/-- ★★★ **THE THEOREM OF p. 245 IN LAW FORM AT A GAUSSIAN-CLASS `θ` — `∀ k < K, SLaw₁₃CoPH θ p k → TLaw₁₃CoPH θ p k` — FROM THE SAME.**
[cite: Balaban1988Convergent, Theorem p.245, Thm 1 p.262, remark p.262, §3 p.279, (3.24)–(3.25) p.270] -/
theorem thmP245Laws_of_bounds_of_condExp_of_gaussCert (θ : Stage13HParams F N)
    -- the Gaussian certificate class (dag-n11-w1): the certificate's `ζ0`, the Gaussian of the integrated variables as `quad`
    (hζ : ∀ (p : B12.RunParams) (n : ℕ) (Ω Λ : ℕ → Set (Site (F.P p.K) 0)), (θ.Zh p n Ω Λ).ζ0 = (ZhPinOfRecord₁₃ θ.toStage13Params p Ω Λ).ζ0)
    (hq : ∀ (p : B12.RunParams) (n : ℕ) (Ω Λ : ℕ → Set (Site (F.P p.K) 0)) (j : ℕ) (Λ' : Set (Site (F.P p.K) 0)) (ω : MultiCfg (F.P p.K) (SU N) (FluctV N)),
      (θ.Zh p n Ω Λ).quad j Λ' ω = ∑ b ∈ (Set.toFinite (bondsIn j (Λ'ᶜ ∩ Ω (j + 1)))).toFinset, ‖(ω j).2 b‖ ^ 2)
    (h : θ.Provisos₁₃CoPH F N) (hM : 1 ≤ θ.τ9.M)
    (hsel : θ.ppSel = ppSelLiveOfRecord F N θ.ν θ.τ9 (EOfRecord₁₃ F N θ.toStage13Params) (wOfRecord₉ F N θ.toStage9Params))
    (hθ : θ.Admissible F N) (hκ : 0 ≤ θ.s2.lf.κ) (hE₀ : 0 ≤ θ.s2.lf.E₀) (hB₀ : 0 ≤ θ.s2.lf.B₀)
    (p : B12.RunParams)
    (σ : Sect3Supplier θ p)
    -- the supplier's own data: locality (2.40)–(2.41), universality in 𝐄, the level-`(k+1)` 𝐄-clauses, the term rows of its constructed terms
    (hloc : ∀ k (s : SeqOfRecord F θ.ν θ.τ9.M (gOfRecord₁₃ F N θ.toStage13Params p) p.K (k + 1)), IsFluctLocal (k + 1) ((σ k (chainWitness θ p σ k).1 (chainWitness θ p σ k).2).1 s))
    (hunivE : ∀ k, k < p.K → ChainFormAt θ p σ k → Sect2.UniversalE (σ k (chainWitness θ p σ k).1 (chainWitness θ p σ k).2).1)
    (hnewE : ∀ k, k < p.K → ChainFormAt θ p σ k →
      ∀ s : SeqOfRecord F θ.ν θ.τ9.M (gOfRecord₁₃ F N θ.toStage13Params p) p.K (k + 1), NewEClausesAt θ p k ((σ k (chainWitness θ p σ k).1 (chainWitness θ p σ k).2).1 s) s)
    (hσ : SupplierTermRows θ p σ)
    -- THE NEW-TERM BOUNDS (O1′) + (O2) of [III] Thm 2 at every 𝐓-present child, for the supplier's response (displayed)
    (hbounds : ∀ k (hkK : k < p.K), ChainFormAt θ p σ k →
      ∀ s' : SeqOfRecord F θ.ν θ.τ9.M (gOfRecord₁₃ F N θ.toStage13Params p) p.K (k + 1), s'.Ω (k + 1) ≠ ∅ →
      slotsTOfRecord F N θ.ν θ.τ9 (EOfRecord₁₃ F N θ.toStage13Params) (wOfRecord₉ F N θ.toStage9Params) θ.ppSel p (gOfRecord₁₃ F N θ.toStage13Params p) (k + 1) s' ≠ 0 →
      (1 ≤ k →
        (∀ (X : (Sect2.domSys (F.P p.K) θ.τ9.M k).Dom) (φ : Sect2.CPair (F.P p.K) (MatA N)) (a : SFluct (F.P p.K) (FluctV N)),
          φ ∈ (sect2TowerOfRecord F N (FluctV N) p.K (settingOfRecord₁₃ F N θ.toStage13Params p) (θ.rzAt p s') s' ((σ k (chainWitness θ p σ k).1 (chainWitness θ p σ k).2).1 s')).spaceB k X →
            ‖((σ k (chainWitness θ p σ k).1 (chainWitness θ p σ k).2).1 s').B k X φ a‖ ≤ (settingOfRecord₁₃ F N θ.toStage13Params p).lf.B₀ * Real.exp (-(settingOfRecord₁₃ F N θ.toStage13Params p).lf.κ * (Sect2.domSys (F.P p.K) θ.τ9.M k).dj X)) ∧
        (∀ (X : (Sect2.domSys (F.P p.K) θ.τ9.M k).Dom) (a : SFluct (F.P p.K) (FluctV N)),
          AnalyticOnNhd ℂ (fun φ => ((σ k (chainWitness θ p σ k).1 (chainWitness θ p σ k).2).1 s').B k X φ a) ((sect2TowerOfRecord F N (FluctV N) p.K (settingOfRecord₁₃ F N θ.toStage13Params p) (θ.rzAt p s') s' ((σ k (chainWitness θ p σ k).1 (chainWitness θ p σ k).2).1 s')).spaceB k X))) ∧
      Step.LFNewTerms (sect2TowerOfRecord F N (FluctV N) p.K (settingOfRecord₁₃ F N θ.toStage13Params p) (θ.rzAt p s') s' ((σ k (chainWitness θ p σ k).1 (chainWitness θ p σ k).2).1 s')) (settingOfRecord₁₃ F N θ.toStage13Params p).lf (settingOfRecord₁₃ F N θ.toStage13Params p).βc k ∧
      (∀ (X : (Sect2.domSys (F.P p.K) θ.τ9.M (k + 1)).Dom) (z : Site (F.P p.K) (k + 1)) (g : ℝ), 0 ≤ g → g ≤ (settingOfRecord₁₃ F N θ.toStage13Params p).lf.γ →
        AnalyticOnNhd ℂ (((σ k (chainWitness θ p σ k).1 (chainWitness θ p σ k).2).1 s').E (k + 1) X z g)
          ((sect2TowerOfRecord F N (FluctV N) p.K (settingOfRecord₁₃ F N θ.toStage13Params p) (θ.rzAt p s') s' ((σ k (chainWitness θ p σ k).1 (chainWitness θ p σ k).2).1 s')).space (k + 1) X ((settingOfRecord₁₃ F N θ.toStage13Params p).lf.alpha0 ((settingOfRecord₁₃ F N θ.toStage13Params p).flow.g (k + 1))) ((settingOfRecord₁₃ F N θ.toStage13Params p).lf.alpha1 ((settingOfRecord₁₃ F N θ.toStage13Params p).flow.g (k + 1))))) ∧
      (∀ X : (Sect2.domSys (F.P p.K) θ.τ9.M (k + 1)).Dom,
        AnalyticOnNhd ℂ (((σ k (chainWitness θ p σ k).1 (chainWitness θ p σ k).2).1 s').R (k + 1) X)
          ((sect2TowerOfRecord F N (FluctV N) p.K (settingOfRecord₁₃ F N θ.toStage13Params p) (θ.rzAt p s') s' ((σ k (chainWitness θ p σ k).1 (chainWitness θ p σ k).2).1 s')).space (k + 1) X ((settingOfRecord₁₃ F N θ.toStage13Params p).lf.alpha0 ((settingOfRecord₁₃ F N θ.toStage13Params p).flow.g (k + 1))) ((settingOfRecord₁₃ F N θ.toStage13Params p).lf.alpha1 ((settingOfRecord₁₃ F N θ.toStage13Params p).flow.g (k + 1))))) ∧
      (∀ (X : (Sect2.domSys (F.P p.K) θ.τ9.M (k + 1)).Dom) (a : SFluct (F.P p.K) (FluctV N)),
        AnalyticOnNhd ℂ (fun φ => ((σ k (chainWitness θ p σ k).1 (chainWitness θ p σ k).2).1 s').B (k + 1) X φ a) ((sect2TowerOfRecord F N (FluctV N) p.K (settingOfRecord₁₃ F N θ.toStage13Params p) (θ.rzAt p s') s' ((σ k (chainWitness θ p σ k).1 (chainWitness θ p σ k).2).1 s')).spaceB (k + 1) X)))
    -- THE CONDITIONAL-EXPECTATION IDENTITIES: per level `k < K` with Theorem 1's inductive hypothesis, per 𝐓-present child `s′` with `𝐓ρ_k(s′) ≢ 0`, per old branch `S₀`
    (hce : ∀ k (hkK : k < p.K), ChainFormAt θ p σ k →
      ∀ s' : SeqOfRecord F θ.ν θ.τ9.M (gOfRecord₁₃ F N θ.toStage13Params p) p.K (k + 1), s'.Ω (k + 1) ≠ ∅ →
      slotsTOfRecord F N θ.ν θ.τ9 (EOfRecord₁₃ F N θ.toStage13Params) (wOfRecord₉ F N θ.toStage9Params) θ.ppSel p (gOfRecord₁₃ F N θ.toStage13Params p) (k + 1) s' ≠ 0 →
      ∀ S₀ ∈ admSOfRecord F θ.ν θ.τ9.M (gOfRecord₁₃ F N θ.toStage13Params p) p.K k s'.init, kernelTransport
        ((Measure.pi fun _ : ↥(Set.toFinite (bondsIn k (s'.Ω (k + 1))ᶜ)).toFinset => (HaarData.haar : Measure (SU N))).prod
          (Measure.pi fun _ : {b : PBond (F.P p.K) k // b ∉ (Set.toFinite (bondsIn k (s'.Ω (k + 1))ᶜ)).toFinset} => (HaarData.haar : Measure (SU N))))
        ((Measure.pi fun _ : ↥(Set.toFinite (bondsIn k (s'.Ω (k + 1))ᶜ)).toFinset => (HaarData.haar : Measure (SU N))).prod
          (Measure.pi fun _ : {c : PBond (F.P p.K) (k + 1) // c ∉ (Set.toFinite (bondsIn (k + 1) (s'.Ω (k + 1))ᶜ)).toFinset} =>
            (HaarData.haar : Measure (SU N))))
        (fun q => (q.1, fun c : {c : PBond (F.P p.K) (k + 1) // c ∉ (Set.toFinite (bondsIn (k + 1) (s'.Ω (k + 1))ᶜ)).toFinset} =>
          (avOfRecord F N p.K k).avg
            ((MeasurableEquiv.piEquivPiSubtypeProd (fun _ : PBond (F.P p.K) k => SU N)
              (· ∈ (Set.toFinite (bondsIn k (s'.Ω (k + 1))ᶜ)).toFinset)).symm q) c))
        ((fun U => wOfRecord₉ F N θ.toStage9Params p (gOfRecord₁₃ F N θ.toStage13Params p) k s' U ((avOfRecord F N p.K k).avg U) *
            (chiSeqOfRecord F N θ.ν θ.τ9.M (gOfRecord₁₃ F N θ.toStage13Params p) p.K k s'.init U *
              tkBranchOfRecord F N (FluctV N) θ.ν θ.τ9.M (gOfRecord₁₃ F N θ.toStage13Params p) p.K (WtOfRecord₁₃H F N θ p s'.init) s'.init S₀ k
                (fun ω => (sect2Operand F N (FluctV N) p.K (settingOfRecord₁₃ F N θ.toStage13Params p) (θ.rzAt p s'.init) s'.init ((chainWitness θ p σ k).1 s'.init) ((chainWitness θ p σ k).2 s'.init)
            (UbgOfRecord₁₃CoP F N θ.toStage13Params p k s'.init)) (S₀, fun j => (ω j).2) (fun j => (ω j).1)) (baseCfg k U))) ∘
          ⇑(MeasurableEquiv.piEquivPiSubtypeProd (fun _ : PBond (F.P p.K) k => SU N)
            (· ∈ (Set.toFinite (bondsIn k (s'.Ω (k + 1))ᶜ)).toFinset)).symm)
      =ᵐ[((Measure.pi fun _ : ↥(Set.toFinite (bondsIn k (s'.Ω (k + 1))ᶜ)).toFinset => (HaarData.haar : Measure (SU N))).prod
          (Measure.pi fun _ : {c : PBond (F.P p.K) (k + 1) // c ∉ (Set.toFinite (bondsIn (k + 1) (s'.Ω (k + 1))ᶜ)).toFinset} =>
            (HaarData.haar : Measure (SU N))))]
        fun z => ∑ Y ∈ (Set.toFinite {Y : Set (Site (F.P p.K) 0) | Y ∈ SClassOfRecord F θ.ν (gOfRecord₁₃ F N θ.toStage13Params p) p.K (k + 1) ∧ Y ⊆ s'.Ω (k + 1) ∩ (s'.Λ (k + 1))ᶜ}).toFinset,
          zetaOp (genDataOfRecord F N (FluctV N) θ.ν θ.τ9.M (gOfRecord₁₃ F N θ.toStage13Params p) p.K (WtOfRecord₁₃H F N θ p s') s' (Function.update S₀ (k + 1) Y) k).ζ
            (aOp k (genDataOfRecord F N (FluctV N) θ.ν θ.τ9.M (gOfRecord₁₃ F N θ.toStage13Params p) p.K (WtOfRecord₁₃H F N θ p s') s' (Function.update S₀ (k + 1) Y) k).sA
              (genDataOfRecord F N (FluctV N) θ.ν θ.τ9.M (gOfRecord₁₃ F N θ.toStage13Params p) p.K (WtOfRecord₁₃H F N θ p s') s' (Function.update S₀ (k + 1) Y) k).w
              (tkBranchOfRecord F N (FluctV N) θ.ν θ.τ9.M (gOfRecord₁₃ F N θ.toStage13Params p) p.K (WtOfRecord₁₃H F N θ p s') s'.init S₀ k
                (fun ω => (sect2Operand F N (FluctV N) p.K (settingOfRecord₁₃ F N θ.toStage13Params p) (θ.rzAt p s') s' (graftAboveB k ((chainWitness θ p σ k).1 s'.init) ((σ k (chainWitness θ p σ k).1 (chainWitness θ p σ k).2).1 s')) ((σ k (chainWitness θ p σ k).1 (chainWitness θ p σ k).2).2 s')
                  (UbgOfRecord₁₃CoP F N θ.toStage13Params p (k + 1) s')) (Function.update S₀ (k + 1) Y, fun j => (ω j).2) (fun j => (ω j).1))))
            (Function.update (baseCfg (k + 1) ((MeasurableEquiv.piEquivPiSubtypeProd (fun _ : PBond (F.P p.K) (k + 1) => SU N)
              (· ∈ (Set.toFinite (bondsIn (k + 1) (s'.Ω (k + 1))ᶜ)).toFinset)).symm (avgRestrOfRecord F N p.K k (Set.toFinite (bondsIn k (s'.Ω (k + 1))ᶜ)).toFinset
                (Set.toFinite (bondsIn (k + 1) (s'.Ω (k + 1))ᶜ)).toFinset z.1, z.2))) k
            (Function.updateFinset ((baseCfg (V := FluctV N) (k + 1) ((MeasurableEquiv.piEquivPiSubtypeProd (fun _ : PBond (F.P p.K) (k + 1) => SU N)
              (· ∈ (Set.toFinite (bondsIn (k + 1) (s'.Ω (k + 1))ᶜ)).toFinset)).symm (avgRestrOfRecord F N p.K k (Set.toFinite (bondsIn k (s'.Ω (k + 1))ᶜ)).toFinset
                (Set.toFinite (bondsIn (k + 1) (s'.Ω (k + 1))ᶜ)).toFinset z.1, z.2))) k).1 (Set.toFinite (bondsIn k (s'.Ω (k + 1))ᶜ)).toFinset z.1,
              ((baseCfg (V := FluctV N) (k + 1) ((MeasurableEquiv.piEquivPiSubtypeProd (fun _ : PBond (F.P p.K) (k + 1) => SU N)
              (· ∈ (Set.toFinite (bondsIn (k + 1) (s'.Ω (k + 1))ᶜ)).toFinset)).symm (avgRestrOfRecord F N p.K k (Set.toFinite (bondsIn k (s'.Ω (k + 1))ᶜ)).toFinset
                (Set.toFinite (bondsIn (k + 1) (s'.Ω (k + 1))ᶜ)).toFinset z.1, z.2))) k).2))) :
    ∀ k, k < p.K → SLaw₁₃CoPH F N θ p k → TLaw₁₃CoPH F N θ p k :=
  thmP245Laws_of_supplyChainAt h hsel hθ hκ hE₀ hB₀ hM
    (supplyChainAt_of_bounds_of_condExp_of_gaussCert θ hζ hq h hM p σ hloc hunivE hnewE hσ hbounds hce)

### Problem to work on
Apply a filter for "hbounds" to the entries and show each line that passes.

### Written response
    (hbounds : ∀ k (hkK : k < p.K), ChainFormAt θ p σ k →
    (supplyChainAt_of_bounds_of_condExp_of_gaussCert θ hζ hq h hM p σ hloc hunivE hnewE hσ hbounds hce)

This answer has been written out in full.